◆ **WHAT THIS TASK INVOLVES**:
Reproduce the entries below exactly, but only from the line containing "[CombGC] Def. 1.1" to the line containing "[IUTchI] Rmk. 1.2.3 (iv)", inclusive.

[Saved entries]
*** Block opens ***

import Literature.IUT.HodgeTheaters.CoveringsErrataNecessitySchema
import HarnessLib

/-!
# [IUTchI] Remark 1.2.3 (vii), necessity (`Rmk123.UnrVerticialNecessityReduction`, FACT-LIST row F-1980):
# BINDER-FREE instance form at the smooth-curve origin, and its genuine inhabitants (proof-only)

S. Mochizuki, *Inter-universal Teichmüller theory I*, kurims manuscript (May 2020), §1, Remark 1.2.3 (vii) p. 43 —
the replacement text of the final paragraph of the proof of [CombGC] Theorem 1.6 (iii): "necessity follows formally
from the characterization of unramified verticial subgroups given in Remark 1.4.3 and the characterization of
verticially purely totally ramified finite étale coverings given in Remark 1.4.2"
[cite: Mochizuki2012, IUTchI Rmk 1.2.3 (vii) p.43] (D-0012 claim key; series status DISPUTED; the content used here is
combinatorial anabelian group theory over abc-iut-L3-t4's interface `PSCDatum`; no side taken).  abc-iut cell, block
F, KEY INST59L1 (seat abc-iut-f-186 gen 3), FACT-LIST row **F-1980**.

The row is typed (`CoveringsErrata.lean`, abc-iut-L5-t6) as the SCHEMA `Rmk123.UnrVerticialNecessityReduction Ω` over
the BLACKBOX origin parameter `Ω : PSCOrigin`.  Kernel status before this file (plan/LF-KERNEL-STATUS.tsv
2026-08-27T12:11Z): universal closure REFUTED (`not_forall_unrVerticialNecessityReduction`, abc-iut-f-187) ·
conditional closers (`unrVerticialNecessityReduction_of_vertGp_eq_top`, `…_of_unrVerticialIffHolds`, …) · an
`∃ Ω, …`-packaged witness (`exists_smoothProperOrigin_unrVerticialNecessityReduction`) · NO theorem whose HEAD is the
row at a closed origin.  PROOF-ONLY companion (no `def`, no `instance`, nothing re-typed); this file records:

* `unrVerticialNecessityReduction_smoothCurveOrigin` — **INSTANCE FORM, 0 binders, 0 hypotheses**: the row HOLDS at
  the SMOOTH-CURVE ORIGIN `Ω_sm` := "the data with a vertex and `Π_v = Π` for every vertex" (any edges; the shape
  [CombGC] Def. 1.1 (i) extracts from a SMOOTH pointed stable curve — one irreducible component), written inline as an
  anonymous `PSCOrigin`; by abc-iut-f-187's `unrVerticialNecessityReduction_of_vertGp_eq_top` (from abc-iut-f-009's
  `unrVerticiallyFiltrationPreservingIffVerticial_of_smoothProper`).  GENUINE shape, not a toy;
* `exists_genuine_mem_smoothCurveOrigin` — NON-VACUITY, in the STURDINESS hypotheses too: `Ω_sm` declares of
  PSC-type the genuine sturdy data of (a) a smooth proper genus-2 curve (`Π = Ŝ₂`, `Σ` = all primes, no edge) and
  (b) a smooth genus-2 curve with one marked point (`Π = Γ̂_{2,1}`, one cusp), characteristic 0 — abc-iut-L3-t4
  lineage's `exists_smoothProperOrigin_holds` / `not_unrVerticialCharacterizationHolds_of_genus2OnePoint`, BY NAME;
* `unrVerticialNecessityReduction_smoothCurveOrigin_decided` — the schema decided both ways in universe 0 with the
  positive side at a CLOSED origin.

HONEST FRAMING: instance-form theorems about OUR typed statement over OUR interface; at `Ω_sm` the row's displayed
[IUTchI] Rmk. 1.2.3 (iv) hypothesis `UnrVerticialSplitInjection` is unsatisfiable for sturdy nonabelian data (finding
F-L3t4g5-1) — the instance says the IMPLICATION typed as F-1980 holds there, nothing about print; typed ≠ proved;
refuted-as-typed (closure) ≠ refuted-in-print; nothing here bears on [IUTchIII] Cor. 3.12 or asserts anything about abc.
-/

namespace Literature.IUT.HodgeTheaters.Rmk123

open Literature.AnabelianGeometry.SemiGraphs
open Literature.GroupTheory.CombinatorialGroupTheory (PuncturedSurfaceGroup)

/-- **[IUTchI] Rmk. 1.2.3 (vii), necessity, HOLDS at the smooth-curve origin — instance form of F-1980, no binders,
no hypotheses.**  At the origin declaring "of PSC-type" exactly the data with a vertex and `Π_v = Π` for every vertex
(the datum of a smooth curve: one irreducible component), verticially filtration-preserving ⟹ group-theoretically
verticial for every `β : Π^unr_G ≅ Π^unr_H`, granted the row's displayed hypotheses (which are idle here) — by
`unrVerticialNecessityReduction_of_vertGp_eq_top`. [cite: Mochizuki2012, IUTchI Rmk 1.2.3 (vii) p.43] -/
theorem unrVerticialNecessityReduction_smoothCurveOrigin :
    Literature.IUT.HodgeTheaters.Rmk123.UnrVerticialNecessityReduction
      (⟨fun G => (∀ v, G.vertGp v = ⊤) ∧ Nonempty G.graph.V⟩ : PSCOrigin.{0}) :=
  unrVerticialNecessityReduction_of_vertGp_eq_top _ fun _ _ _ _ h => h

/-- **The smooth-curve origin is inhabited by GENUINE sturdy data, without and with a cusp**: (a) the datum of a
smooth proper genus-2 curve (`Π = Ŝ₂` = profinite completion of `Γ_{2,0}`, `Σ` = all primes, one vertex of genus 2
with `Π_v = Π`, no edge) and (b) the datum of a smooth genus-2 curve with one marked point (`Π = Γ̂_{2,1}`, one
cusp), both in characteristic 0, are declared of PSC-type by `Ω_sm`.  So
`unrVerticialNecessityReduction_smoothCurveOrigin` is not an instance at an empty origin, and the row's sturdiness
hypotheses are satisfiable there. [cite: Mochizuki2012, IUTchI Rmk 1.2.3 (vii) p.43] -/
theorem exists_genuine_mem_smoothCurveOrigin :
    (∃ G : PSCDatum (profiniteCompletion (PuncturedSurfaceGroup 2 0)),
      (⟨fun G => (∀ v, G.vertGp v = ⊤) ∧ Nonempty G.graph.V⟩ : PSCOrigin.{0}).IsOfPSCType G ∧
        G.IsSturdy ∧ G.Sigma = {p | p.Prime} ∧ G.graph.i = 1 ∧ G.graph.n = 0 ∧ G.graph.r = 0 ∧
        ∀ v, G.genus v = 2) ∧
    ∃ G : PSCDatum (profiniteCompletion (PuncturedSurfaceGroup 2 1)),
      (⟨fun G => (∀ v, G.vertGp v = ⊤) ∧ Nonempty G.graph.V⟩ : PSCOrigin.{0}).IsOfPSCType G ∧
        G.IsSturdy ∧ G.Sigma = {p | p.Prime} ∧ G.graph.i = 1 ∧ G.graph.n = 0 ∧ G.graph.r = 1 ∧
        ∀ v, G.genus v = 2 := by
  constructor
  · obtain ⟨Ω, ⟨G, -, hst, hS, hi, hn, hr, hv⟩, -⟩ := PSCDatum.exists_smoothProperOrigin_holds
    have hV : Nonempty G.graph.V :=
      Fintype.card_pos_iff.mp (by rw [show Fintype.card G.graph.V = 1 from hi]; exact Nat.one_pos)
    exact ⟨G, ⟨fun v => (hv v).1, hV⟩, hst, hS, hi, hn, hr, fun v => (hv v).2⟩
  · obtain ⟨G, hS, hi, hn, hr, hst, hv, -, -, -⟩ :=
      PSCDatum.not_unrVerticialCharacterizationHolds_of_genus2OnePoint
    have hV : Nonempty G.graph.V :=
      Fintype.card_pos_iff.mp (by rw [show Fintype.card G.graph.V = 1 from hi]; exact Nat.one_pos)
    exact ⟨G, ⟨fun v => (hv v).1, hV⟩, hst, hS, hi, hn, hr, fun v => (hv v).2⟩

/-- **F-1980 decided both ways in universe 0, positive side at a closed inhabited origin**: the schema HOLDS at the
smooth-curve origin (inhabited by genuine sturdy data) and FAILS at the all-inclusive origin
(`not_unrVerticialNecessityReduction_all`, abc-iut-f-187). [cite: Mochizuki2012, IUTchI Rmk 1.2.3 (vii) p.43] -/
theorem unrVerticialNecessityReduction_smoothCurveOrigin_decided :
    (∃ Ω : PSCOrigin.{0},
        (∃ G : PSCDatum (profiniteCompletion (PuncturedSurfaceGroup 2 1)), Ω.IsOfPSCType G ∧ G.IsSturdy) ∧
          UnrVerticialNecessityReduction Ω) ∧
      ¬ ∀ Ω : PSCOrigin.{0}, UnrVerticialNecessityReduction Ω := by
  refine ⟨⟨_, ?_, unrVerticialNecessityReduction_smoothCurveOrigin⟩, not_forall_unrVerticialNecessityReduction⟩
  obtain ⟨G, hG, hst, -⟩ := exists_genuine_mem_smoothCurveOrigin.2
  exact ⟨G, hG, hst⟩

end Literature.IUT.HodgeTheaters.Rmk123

*** Block closes ***
*** Block opens ***

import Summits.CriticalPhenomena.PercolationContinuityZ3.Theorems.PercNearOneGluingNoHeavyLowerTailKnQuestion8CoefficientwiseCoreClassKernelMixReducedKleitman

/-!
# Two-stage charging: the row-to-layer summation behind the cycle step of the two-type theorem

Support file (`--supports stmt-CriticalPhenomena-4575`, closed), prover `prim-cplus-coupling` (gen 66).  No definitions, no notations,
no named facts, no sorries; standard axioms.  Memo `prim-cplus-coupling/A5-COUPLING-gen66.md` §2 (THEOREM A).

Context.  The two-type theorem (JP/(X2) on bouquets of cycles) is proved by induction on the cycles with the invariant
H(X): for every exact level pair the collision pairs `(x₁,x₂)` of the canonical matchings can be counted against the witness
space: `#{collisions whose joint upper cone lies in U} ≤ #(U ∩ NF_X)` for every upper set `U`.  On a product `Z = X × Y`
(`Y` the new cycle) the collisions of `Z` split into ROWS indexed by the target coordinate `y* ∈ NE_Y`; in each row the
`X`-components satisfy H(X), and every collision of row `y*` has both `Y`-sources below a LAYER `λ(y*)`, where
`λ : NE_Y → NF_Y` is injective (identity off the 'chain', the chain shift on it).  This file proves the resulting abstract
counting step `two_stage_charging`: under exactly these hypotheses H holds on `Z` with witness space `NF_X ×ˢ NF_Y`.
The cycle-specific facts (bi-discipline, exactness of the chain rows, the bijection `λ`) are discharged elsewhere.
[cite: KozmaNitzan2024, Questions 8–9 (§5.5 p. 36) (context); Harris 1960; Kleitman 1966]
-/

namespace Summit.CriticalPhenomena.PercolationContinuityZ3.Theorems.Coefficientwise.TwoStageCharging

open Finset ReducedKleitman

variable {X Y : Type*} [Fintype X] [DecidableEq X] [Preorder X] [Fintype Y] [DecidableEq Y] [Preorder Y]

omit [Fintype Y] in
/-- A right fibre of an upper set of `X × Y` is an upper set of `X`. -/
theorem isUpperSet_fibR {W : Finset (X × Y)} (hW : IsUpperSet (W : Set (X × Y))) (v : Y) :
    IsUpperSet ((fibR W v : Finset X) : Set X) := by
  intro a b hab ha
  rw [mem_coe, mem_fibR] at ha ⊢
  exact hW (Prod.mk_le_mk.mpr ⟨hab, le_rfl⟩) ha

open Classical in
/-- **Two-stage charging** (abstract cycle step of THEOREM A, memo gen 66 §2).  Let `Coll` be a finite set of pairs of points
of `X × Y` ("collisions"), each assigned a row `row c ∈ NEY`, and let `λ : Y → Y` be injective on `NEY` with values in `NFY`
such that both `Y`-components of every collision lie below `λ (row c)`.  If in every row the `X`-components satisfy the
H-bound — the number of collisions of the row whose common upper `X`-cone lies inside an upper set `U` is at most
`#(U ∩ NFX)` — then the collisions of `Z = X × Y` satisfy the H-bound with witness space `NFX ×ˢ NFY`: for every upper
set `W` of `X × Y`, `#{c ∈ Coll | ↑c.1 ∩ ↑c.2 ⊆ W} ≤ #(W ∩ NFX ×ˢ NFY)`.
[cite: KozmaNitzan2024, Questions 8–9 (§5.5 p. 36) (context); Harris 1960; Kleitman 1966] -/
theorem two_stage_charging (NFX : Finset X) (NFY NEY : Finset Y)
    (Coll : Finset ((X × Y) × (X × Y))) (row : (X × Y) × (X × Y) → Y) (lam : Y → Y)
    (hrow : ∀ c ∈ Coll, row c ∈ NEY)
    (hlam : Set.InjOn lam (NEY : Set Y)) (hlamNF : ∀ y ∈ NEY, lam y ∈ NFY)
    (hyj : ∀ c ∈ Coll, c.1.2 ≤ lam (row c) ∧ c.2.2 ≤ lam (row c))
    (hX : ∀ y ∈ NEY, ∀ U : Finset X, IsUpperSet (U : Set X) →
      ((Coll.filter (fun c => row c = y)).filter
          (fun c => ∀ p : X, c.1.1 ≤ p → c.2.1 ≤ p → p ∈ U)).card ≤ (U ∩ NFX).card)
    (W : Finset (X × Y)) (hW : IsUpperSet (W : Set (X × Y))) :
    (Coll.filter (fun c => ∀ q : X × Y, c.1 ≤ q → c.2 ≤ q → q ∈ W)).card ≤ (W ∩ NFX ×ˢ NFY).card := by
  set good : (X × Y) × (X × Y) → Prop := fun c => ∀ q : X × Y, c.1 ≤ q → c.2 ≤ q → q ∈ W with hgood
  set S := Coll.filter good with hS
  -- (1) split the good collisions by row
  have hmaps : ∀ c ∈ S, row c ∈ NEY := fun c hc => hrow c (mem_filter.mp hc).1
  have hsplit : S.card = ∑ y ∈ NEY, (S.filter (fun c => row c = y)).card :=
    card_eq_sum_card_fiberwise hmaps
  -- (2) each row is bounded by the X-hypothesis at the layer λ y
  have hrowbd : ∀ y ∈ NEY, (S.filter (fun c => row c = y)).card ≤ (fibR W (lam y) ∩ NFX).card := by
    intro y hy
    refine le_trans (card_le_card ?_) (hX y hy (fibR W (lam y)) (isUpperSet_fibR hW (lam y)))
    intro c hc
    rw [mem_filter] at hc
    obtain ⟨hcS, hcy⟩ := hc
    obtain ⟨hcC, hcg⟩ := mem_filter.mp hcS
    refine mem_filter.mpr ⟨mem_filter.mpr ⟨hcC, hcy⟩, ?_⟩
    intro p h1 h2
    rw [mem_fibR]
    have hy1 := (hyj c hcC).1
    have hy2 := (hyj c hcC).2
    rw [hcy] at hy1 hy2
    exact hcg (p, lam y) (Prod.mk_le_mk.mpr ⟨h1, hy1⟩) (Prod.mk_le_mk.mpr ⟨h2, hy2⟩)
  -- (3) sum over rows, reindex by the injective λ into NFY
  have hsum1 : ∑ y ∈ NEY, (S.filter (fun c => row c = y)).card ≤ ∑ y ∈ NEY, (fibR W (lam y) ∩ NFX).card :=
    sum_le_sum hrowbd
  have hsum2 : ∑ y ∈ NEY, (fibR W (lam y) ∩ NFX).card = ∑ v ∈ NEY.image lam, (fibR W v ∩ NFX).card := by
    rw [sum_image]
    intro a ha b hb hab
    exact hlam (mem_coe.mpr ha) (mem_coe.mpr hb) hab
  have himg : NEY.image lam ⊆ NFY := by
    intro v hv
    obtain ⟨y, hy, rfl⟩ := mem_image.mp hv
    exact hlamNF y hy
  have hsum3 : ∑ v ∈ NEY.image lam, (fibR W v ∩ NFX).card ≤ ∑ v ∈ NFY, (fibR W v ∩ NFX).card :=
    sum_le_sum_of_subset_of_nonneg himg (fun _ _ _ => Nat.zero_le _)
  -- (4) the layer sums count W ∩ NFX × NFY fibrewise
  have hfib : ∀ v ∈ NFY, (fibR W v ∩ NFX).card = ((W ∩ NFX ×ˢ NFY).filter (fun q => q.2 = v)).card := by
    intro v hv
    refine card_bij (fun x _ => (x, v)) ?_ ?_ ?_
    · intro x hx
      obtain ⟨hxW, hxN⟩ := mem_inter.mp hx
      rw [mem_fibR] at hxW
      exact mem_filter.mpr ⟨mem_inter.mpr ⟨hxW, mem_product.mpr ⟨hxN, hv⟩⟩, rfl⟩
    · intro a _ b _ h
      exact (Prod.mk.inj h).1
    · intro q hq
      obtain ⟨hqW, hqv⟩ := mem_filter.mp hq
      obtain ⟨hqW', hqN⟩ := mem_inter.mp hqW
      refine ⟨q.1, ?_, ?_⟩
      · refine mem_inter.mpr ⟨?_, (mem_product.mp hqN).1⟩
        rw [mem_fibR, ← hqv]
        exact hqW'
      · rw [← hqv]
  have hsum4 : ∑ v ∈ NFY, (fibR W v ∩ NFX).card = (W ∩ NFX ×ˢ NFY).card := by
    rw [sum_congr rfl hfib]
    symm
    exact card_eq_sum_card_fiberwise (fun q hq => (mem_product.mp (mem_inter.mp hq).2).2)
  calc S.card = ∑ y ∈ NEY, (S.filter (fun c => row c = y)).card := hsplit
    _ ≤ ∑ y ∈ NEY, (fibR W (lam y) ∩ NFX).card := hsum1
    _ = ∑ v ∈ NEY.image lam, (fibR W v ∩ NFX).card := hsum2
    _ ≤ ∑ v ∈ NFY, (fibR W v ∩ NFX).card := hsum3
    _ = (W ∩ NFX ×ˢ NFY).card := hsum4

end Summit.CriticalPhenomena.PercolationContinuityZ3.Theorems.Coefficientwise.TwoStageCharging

*** Block closes ***

◆ **FINISHED TASK**:
  [CombGC] Def. 1.1 (i) extracts from a SMOOTH pointed stable curve — one irreducible component), written inline as an
  anonymous `PSCOrigin`; by abc-iut-f-187's `unrVerticialNecessityReduction_of_vertGp_eq_top` (from abc-iut-f-009's
  `unrVerticiallyFiltrationPreservingIffVerticial_of_smoothProper`).  GENUINE shape, not a toy;
* `exists_genuine_mem_smoothCurveOrigin` — NON-VACUITY, in the STURDINESS hypotheses too: `Ω_sm` declares of
  PSC-type the genuine sturdy data of (a) a smooth proper genus-2 curve (`Π = Ŝ₂`, `Σ` = all primes, no edge) and
  (b) a smooth genus-2 curve with one marked point (`Π = Γ̂_{2,1}`, one cusp), characteristic 0 — abc-iut-L3-t4
  lineage's `exists_smoothProperOrigin_holds` / `not_unrVerticialCharacterizationHolds_of_genus2OnePoint`, BY NAME;
* `unrVerticialNecessityReduction_smoothCurveOrigin_decided` — the schema decided both ways in universe 0 with the
  positive side at a CLOSED origin.

HONEST FRAMING: instance-form theorems about OUR typed statement over OUR interface; at `Ω_sm` the row's displayed
[IUTchI] Rmk. 1.2.3 (iv) hypothesis `UnrVerticialSplitInjection` is unsatisfiable for sturdy nonabelian data (finding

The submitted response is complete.